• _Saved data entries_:
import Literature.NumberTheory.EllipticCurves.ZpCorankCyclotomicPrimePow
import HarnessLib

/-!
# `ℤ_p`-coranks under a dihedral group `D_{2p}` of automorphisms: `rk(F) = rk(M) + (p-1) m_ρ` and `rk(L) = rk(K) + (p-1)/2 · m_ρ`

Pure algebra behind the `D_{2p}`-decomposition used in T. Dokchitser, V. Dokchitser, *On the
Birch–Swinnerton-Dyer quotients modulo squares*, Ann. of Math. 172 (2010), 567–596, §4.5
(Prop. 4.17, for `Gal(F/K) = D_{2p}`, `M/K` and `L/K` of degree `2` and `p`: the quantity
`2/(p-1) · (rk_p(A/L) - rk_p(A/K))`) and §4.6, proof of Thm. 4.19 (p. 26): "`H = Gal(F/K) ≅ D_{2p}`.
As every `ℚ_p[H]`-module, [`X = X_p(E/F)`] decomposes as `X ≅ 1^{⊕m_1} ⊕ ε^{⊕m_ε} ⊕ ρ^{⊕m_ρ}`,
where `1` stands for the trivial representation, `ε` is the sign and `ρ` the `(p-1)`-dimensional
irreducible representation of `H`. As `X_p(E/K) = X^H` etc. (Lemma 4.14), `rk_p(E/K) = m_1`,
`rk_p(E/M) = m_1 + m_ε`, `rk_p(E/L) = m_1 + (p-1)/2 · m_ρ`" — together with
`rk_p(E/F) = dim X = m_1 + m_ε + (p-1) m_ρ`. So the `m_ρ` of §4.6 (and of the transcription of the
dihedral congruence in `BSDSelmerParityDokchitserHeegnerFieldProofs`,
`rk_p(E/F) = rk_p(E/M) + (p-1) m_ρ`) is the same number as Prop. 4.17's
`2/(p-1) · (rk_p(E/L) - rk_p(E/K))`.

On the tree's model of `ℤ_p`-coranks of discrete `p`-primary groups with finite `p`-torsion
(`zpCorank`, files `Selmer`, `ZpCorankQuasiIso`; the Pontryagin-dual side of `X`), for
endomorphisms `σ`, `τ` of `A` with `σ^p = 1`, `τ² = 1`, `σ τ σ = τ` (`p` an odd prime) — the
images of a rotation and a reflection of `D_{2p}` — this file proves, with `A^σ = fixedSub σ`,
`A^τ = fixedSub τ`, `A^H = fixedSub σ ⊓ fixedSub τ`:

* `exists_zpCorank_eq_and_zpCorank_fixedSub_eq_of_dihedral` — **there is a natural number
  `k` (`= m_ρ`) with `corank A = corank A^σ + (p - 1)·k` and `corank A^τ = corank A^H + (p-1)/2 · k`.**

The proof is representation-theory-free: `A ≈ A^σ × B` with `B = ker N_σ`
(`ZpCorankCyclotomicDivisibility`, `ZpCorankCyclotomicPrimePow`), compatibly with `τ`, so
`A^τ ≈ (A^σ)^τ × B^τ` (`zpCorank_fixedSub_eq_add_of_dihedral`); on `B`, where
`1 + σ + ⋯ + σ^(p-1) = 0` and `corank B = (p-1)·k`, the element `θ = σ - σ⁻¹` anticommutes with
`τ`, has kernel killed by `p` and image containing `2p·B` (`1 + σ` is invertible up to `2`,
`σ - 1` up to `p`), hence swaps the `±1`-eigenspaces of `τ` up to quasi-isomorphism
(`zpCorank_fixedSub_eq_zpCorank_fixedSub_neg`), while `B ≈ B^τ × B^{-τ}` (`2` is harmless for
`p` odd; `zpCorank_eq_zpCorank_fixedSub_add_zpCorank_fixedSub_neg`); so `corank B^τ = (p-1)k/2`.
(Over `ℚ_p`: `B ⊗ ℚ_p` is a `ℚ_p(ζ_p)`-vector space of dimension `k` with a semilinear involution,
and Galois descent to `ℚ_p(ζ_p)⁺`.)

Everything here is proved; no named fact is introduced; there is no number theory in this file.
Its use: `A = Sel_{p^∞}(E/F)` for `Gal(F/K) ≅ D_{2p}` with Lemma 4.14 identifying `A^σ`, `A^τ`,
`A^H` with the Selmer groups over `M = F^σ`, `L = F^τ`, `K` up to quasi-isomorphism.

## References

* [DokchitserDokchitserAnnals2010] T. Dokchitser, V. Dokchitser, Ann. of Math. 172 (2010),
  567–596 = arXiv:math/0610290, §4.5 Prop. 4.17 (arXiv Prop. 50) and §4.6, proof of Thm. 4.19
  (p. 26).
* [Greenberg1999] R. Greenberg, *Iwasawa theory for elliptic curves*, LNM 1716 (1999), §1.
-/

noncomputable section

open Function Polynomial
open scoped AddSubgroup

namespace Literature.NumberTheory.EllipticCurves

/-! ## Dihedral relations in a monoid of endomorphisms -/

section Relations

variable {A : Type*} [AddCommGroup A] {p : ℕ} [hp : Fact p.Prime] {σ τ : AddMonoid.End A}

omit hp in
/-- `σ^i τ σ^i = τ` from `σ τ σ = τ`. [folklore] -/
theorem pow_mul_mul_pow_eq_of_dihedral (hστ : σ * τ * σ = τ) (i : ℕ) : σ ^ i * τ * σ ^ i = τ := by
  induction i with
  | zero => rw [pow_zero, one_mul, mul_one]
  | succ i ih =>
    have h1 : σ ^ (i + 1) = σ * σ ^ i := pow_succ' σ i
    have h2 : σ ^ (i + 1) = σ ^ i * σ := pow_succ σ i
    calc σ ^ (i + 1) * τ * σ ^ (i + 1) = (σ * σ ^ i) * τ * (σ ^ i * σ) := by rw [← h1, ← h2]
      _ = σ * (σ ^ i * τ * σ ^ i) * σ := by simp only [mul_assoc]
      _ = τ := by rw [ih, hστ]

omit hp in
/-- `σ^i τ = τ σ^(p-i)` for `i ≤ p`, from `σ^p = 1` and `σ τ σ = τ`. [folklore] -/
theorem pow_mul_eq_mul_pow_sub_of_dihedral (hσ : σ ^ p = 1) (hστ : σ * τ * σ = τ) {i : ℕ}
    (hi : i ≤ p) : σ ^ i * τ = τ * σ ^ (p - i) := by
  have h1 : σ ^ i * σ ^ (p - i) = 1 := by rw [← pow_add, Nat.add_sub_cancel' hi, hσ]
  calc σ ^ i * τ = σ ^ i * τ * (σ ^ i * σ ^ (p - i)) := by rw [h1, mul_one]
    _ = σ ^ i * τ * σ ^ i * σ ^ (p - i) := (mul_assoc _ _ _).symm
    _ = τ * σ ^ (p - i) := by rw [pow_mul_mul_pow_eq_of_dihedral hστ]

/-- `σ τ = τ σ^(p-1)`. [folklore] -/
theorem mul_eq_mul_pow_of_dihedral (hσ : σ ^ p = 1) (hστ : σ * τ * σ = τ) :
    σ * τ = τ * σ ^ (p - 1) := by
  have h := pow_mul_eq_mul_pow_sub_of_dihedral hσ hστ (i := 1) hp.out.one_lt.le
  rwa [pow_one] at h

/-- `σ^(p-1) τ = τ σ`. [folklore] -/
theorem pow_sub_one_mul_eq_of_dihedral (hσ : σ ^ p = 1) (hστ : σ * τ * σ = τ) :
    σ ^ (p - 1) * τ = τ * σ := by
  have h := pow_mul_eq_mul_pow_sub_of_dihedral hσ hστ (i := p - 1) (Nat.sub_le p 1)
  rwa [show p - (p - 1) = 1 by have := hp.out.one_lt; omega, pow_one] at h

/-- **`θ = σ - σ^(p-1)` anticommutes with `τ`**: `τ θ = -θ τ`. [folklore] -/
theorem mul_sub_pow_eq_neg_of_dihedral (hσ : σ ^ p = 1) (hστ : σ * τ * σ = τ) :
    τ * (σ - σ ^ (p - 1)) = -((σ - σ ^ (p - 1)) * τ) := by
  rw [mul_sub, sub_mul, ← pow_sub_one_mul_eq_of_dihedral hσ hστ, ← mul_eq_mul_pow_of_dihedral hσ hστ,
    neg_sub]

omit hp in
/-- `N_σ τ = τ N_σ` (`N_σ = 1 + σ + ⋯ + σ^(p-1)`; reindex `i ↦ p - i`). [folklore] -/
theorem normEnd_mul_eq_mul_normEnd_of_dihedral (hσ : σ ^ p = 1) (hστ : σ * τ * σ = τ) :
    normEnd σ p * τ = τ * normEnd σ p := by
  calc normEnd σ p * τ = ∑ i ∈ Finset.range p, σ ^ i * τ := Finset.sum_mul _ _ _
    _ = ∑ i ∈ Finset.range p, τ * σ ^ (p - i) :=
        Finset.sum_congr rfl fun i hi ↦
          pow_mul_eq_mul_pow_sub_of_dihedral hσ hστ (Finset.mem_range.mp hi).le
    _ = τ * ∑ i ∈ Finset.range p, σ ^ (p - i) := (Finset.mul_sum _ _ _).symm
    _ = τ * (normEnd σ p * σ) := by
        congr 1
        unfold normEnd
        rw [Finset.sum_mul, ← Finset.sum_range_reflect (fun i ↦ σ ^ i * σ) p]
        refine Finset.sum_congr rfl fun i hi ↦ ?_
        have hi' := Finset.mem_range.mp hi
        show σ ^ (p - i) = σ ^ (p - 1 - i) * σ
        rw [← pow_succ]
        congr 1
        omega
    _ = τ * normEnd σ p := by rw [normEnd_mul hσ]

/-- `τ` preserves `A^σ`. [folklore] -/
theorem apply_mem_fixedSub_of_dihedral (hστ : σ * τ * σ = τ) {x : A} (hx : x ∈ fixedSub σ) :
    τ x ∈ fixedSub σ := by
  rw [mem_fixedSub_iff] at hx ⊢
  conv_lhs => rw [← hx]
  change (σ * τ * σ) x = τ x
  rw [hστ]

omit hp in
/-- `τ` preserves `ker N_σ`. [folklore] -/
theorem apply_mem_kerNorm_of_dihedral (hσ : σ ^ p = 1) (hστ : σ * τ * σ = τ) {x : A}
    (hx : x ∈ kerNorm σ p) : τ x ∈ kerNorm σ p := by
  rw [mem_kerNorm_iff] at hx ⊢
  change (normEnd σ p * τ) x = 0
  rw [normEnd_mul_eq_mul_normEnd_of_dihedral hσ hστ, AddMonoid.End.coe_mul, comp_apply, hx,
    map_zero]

...

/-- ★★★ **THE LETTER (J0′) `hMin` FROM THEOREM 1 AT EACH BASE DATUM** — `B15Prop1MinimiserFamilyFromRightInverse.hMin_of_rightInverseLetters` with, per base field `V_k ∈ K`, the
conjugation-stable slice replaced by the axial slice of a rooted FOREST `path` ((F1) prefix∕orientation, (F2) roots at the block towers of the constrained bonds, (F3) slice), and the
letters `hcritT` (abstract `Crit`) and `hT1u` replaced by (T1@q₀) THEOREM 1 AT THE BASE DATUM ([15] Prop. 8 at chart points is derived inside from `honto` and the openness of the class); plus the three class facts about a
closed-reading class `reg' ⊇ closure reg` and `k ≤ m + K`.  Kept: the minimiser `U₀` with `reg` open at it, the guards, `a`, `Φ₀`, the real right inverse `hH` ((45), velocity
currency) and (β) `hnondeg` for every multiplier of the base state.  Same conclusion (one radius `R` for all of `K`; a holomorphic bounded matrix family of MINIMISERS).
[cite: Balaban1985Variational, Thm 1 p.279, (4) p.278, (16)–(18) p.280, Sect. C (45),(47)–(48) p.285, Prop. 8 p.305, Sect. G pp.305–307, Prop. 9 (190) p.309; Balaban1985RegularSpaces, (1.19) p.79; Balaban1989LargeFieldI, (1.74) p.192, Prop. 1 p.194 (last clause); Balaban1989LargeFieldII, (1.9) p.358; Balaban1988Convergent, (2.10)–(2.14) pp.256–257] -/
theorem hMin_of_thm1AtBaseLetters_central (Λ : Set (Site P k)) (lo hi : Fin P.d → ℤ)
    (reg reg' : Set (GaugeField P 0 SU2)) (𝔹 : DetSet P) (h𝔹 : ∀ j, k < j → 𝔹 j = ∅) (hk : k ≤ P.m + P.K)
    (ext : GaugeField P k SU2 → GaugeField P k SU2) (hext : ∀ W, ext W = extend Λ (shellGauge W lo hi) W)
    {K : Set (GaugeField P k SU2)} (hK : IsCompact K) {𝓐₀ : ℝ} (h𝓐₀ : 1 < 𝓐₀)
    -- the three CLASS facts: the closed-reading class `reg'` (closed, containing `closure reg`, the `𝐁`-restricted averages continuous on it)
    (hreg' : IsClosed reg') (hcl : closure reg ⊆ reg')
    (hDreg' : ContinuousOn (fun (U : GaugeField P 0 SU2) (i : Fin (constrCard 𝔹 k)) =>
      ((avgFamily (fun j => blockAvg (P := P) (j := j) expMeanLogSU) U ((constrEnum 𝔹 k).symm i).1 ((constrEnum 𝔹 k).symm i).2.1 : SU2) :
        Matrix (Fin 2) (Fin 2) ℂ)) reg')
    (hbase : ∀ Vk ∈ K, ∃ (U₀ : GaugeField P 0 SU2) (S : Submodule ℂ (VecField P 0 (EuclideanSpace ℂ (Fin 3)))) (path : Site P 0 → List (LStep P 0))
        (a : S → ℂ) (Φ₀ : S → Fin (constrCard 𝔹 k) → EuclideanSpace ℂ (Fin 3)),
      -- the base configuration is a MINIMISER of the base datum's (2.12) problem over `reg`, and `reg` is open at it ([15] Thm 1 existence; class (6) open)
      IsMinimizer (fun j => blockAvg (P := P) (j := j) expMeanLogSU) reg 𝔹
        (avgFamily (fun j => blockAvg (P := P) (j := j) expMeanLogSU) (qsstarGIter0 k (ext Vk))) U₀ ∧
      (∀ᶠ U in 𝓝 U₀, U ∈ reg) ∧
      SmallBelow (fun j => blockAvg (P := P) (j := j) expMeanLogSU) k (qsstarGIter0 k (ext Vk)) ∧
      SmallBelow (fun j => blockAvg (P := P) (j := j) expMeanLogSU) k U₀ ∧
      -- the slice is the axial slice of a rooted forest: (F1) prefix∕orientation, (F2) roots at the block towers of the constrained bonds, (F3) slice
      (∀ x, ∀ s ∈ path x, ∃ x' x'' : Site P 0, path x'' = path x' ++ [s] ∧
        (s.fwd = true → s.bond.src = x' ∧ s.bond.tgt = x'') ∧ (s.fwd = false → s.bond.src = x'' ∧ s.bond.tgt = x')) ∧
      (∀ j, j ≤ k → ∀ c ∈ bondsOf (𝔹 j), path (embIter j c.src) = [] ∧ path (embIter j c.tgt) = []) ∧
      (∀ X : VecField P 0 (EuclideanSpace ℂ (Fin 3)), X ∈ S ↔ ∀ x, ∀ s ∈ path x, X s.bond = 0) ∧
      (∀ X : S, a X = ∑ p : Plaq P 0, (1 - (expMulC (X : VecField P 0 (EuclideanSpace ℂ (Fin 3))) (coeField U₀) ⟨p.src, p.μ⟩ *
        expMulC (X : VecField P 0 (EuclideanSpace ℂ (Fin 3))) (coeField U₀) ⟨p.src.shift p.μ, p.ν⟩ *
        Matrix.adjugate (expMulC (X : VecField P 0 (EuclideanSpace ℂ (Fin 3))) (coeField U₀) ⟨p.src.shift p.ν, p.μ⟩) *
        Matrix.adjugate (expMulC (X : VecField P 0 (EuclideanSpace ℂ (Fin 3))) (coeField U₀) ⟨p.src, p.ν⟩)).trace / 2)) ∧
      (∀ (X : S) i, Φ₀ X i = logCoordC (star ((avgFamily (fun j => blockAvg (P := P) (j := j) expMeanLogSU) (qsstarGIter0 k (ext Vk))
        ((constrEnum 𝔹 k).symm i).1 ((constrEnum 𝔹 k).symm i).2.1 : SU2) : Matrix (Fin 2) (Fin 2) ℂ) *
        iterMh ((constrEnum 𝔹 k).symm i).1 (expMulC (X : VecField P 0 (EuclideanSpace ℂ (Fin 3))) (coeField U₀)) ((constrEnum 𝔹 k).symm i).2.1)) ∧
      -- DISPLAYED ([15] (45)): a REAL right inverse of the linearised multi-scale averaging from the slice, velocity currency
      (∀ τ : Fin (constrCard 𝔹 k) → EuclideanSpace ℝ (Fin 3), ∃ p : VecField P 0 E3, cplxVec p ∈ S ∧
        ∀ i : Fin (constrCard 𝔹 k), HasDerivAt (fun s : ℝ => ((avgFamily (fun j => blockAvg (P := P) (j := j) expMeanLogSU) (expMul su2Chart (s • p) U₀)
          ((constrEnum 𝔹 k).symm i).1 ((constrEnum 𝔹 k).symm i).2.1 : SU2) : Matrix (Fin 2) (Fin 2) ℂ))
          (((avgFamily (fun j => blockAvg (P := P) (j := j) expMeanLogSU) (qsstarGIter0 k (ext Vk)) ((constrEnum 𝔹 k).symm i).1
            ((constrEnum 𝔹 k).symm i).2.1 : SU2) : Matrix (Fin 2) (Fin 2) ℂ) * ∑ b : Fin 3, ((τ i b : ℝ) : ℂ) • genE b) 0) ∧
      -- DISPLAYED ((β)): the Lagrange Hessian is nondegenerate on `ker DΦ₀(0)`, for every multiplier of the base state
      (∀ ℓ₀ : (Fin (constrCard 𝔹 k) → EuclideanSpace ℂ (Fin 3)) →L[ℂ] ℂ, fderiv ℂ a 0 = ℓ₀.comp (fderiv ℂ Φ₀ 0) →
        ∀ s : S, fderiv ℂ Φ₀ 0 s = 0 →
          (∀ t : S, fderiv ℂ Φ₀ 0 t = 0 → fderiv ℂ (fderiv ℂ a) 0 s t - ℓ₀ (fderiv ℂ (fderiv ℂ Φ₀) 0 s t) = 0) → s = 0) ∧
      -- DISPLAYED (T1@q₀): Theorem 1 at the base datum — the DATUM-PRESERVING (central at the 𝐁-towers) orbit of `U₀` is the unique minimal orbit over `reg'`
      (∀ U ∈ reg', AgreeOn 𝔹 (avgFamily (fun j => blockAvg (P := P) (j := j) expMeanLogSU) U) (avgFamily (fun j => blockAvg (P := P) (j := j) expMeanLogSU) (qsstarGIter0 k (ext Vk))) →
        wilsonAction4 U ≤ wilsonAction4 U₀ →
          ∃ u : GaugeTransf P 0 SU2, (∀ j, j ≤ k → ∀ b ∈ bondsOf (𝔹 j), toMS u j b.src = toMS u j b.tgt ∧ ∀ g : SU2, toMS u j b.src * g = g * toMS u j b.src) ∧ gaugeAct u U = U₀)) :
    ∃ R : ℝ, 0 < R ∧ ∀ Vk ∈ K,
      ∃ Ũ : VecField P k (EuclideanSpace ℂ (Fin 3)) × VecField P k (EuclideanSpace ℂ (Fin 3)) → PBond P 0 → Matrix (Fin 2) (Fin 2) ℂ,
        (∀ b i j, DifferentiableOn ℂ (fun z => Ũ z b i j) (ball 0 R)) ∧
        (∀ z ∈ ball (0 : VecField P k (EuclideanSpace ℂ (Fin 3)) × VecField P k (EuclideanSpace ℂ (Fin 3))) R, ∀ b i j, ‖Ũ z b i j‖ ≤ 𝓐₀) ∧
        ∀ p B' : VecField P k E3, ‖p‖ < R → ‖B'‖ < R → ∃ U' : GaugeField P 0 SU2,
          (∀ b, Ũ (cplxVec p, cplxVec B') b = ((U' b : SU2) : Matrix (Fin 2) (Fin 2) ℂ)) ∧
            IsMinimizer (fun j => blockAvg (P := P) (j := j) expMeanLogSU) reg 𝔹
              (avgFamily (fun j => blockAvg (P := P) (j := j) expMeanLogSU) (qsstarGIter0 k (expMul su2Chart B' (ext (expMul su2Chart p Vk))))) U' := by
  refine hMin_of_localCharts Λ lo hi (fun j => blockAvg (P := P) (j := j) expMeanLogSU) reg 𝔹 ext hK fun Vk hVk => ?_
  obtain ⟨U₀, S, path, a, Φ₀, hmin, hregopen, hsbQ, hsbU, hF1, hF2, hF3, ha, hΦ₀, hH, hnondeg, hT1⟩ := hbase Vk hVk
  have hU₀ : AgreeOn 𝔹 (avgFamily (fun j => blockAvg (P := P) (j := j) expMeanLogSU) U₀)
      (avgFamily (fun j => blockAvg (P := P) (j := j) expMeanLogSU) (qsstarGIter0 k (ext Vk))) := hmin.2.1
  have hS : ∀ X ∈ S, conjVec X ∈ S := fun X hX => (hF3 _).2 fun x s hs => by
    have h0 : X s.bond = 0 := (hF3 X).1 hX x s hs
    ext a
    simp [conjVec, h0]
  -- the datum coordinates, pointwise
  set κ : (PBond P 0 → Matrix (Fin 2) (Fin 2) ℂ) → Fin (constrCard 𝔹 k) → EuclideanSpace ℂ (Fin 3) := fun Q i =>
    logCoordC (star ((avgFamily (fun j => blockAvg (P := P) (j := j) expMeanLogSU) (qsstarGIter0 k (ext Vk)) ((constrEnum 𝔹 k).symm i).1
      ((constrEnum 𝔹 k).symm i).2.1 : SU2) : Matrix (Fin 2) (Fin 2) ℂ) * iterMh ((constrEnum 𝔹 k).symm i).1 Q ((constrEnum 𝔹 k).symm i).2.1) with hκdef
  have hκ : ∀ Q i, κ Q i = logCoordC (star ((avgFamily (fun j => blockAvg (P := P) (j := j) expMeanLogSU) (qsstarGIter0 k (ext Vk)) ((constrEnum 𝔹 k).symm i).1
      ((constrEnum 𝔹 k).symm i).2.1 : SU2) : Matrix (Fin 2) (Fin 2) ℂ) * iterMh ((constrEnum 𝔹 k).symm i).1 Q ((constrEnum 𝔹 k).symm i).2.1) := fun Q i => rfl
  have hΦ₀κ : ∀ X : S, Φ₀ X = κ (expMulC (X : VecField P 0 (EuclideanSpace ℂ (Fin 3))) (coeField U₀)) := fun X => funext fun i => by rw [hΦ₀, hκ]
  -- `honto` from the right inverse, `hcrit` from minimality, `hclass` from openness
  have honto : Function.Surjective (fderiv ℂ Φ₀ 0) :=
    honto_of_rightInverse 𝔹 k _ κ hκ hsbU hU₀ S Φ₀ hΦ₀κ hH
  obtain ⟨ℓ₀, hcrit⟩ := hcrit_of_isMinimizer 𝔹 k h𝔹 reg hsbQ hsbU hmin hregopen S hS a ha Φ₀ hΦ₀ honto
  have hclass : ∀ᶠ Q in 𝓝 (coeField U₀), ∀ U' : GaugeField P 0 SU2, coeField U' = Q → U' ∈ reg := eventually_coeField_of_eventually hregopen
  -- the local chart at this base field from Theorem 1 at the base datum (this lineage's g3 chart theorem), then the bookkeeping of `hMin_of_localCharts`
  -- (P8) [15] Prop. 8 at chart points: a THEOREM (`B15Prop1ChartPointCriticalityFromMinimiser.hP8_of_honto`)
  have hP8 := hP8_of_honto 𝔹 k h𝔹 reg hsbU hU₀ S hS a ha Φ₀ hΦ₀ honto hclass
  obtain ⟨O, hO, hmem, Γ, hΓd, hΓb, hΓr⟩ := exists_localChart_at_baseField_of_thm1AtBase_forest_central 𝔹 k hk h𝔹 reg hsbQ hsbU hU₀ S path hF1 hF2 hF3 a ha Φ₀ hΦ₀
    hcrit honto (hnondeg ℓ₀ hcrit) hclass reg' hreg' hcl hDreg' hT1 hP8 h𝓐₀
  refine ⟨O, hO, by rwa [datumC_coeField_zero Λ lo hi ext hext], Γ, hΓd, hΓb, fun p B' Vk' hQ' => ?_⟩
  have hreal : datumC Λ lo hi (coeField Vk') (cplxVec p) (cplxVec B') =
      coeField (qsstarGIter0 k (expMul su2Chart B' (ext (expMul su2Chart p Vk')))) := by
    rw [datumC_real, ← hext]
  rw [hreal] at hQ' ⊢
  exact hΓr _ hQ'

• _TASK DIRECTIONS_: Starting at the line above that holds "(hDreg' : ContinuousOn" and ending at the line that holds "(∀ X : VecField", transcribe each line exactly and include no other lines.

• _RESULT BELOW_:
    (hDreg' : ContinuousOn (fun (U : GaugeField P 0 SU2) (i : Fin (constrCard 𝔹 k)) =>
      ((avgFamily (fun j => blockAvg (P := P) (j := j) expMeanLogSU) U ((constrEnum 𝔹 k).symm i).1 ((constrEnum 𝔹 k).symm i).2.1 : SU2) :
        Matrix (Fin 2) (Fin 2) ℂ)) reg')
    (hbase : ∀ Vk ∈ K, ∃ (U₀ : GaugeField P 0 SU2) (S : Submodule ℂ (VecField P 0 (EuclideanSpace ℂ (Fin 3)))) (path : Site P 0 → List (LStep P 0))
        (a : S → ℂ) (Φ₀ : S → Fin (constrCard 𝔹 k) → EuclideanSpace ℂ (Fin 3)),
      -- the base configuration is a MINIMISER of the base datum's (2.12) problem over `reg`, and `reg` is open at it ([15] Thm 1 existence; class (6) open)
      IsMinimizer (fun j => blockAvg (P := P) (j := j) expMeanLogSU) reg 𝔹
        (avgFamily (fun j => blockAvg (P := P) (j := j) expMeanLogSU) (qsstarGIter0 k (ext Vk))) U₀ ∧
      (∀ᶠ U in 𝓝 U₀, U ∈ reg) ∧
      SmallBelow (fun j => blockAvg (P := P) (j := j) expMeanLogSU) k (qsstarGIter0 k (ext Vk)) ∧
      SmallBelow (fun j => blockAvg (P := P) (j := j) expMeanLogSU) k U₀ ∧
      -- the slice is the axial slice of a rooted forest: (F1) prefix∕orientation, (F2) roots at the block towers of the constrained bonds, (F3) slice
      (∀ x, ∀ s ∈ path x, ∃ x' x'' : Site P 0, path x'' = path x' ++ [s] ∧
        (s.fwd = true → s.bond.src = x' ∧ s.bond.tgt = x'') ∧ (s.fwd = false → s.bond.src = x'' ∧ s.bond.tgt = x')) ∧
      (∀ j, j ≤ k → ∀ c ∈ bondsOf (𝔹 j), path (embIter j c.src) = [] ∧ path (embIter j c.tgt) = []) ∧
      (∀ X : VecField P 0 (EuclideanSpace ℂ (Fin 3)), X ∈ S ↔ ∀ x, ∀ s ∈ path x, X s.bond = 0) ∧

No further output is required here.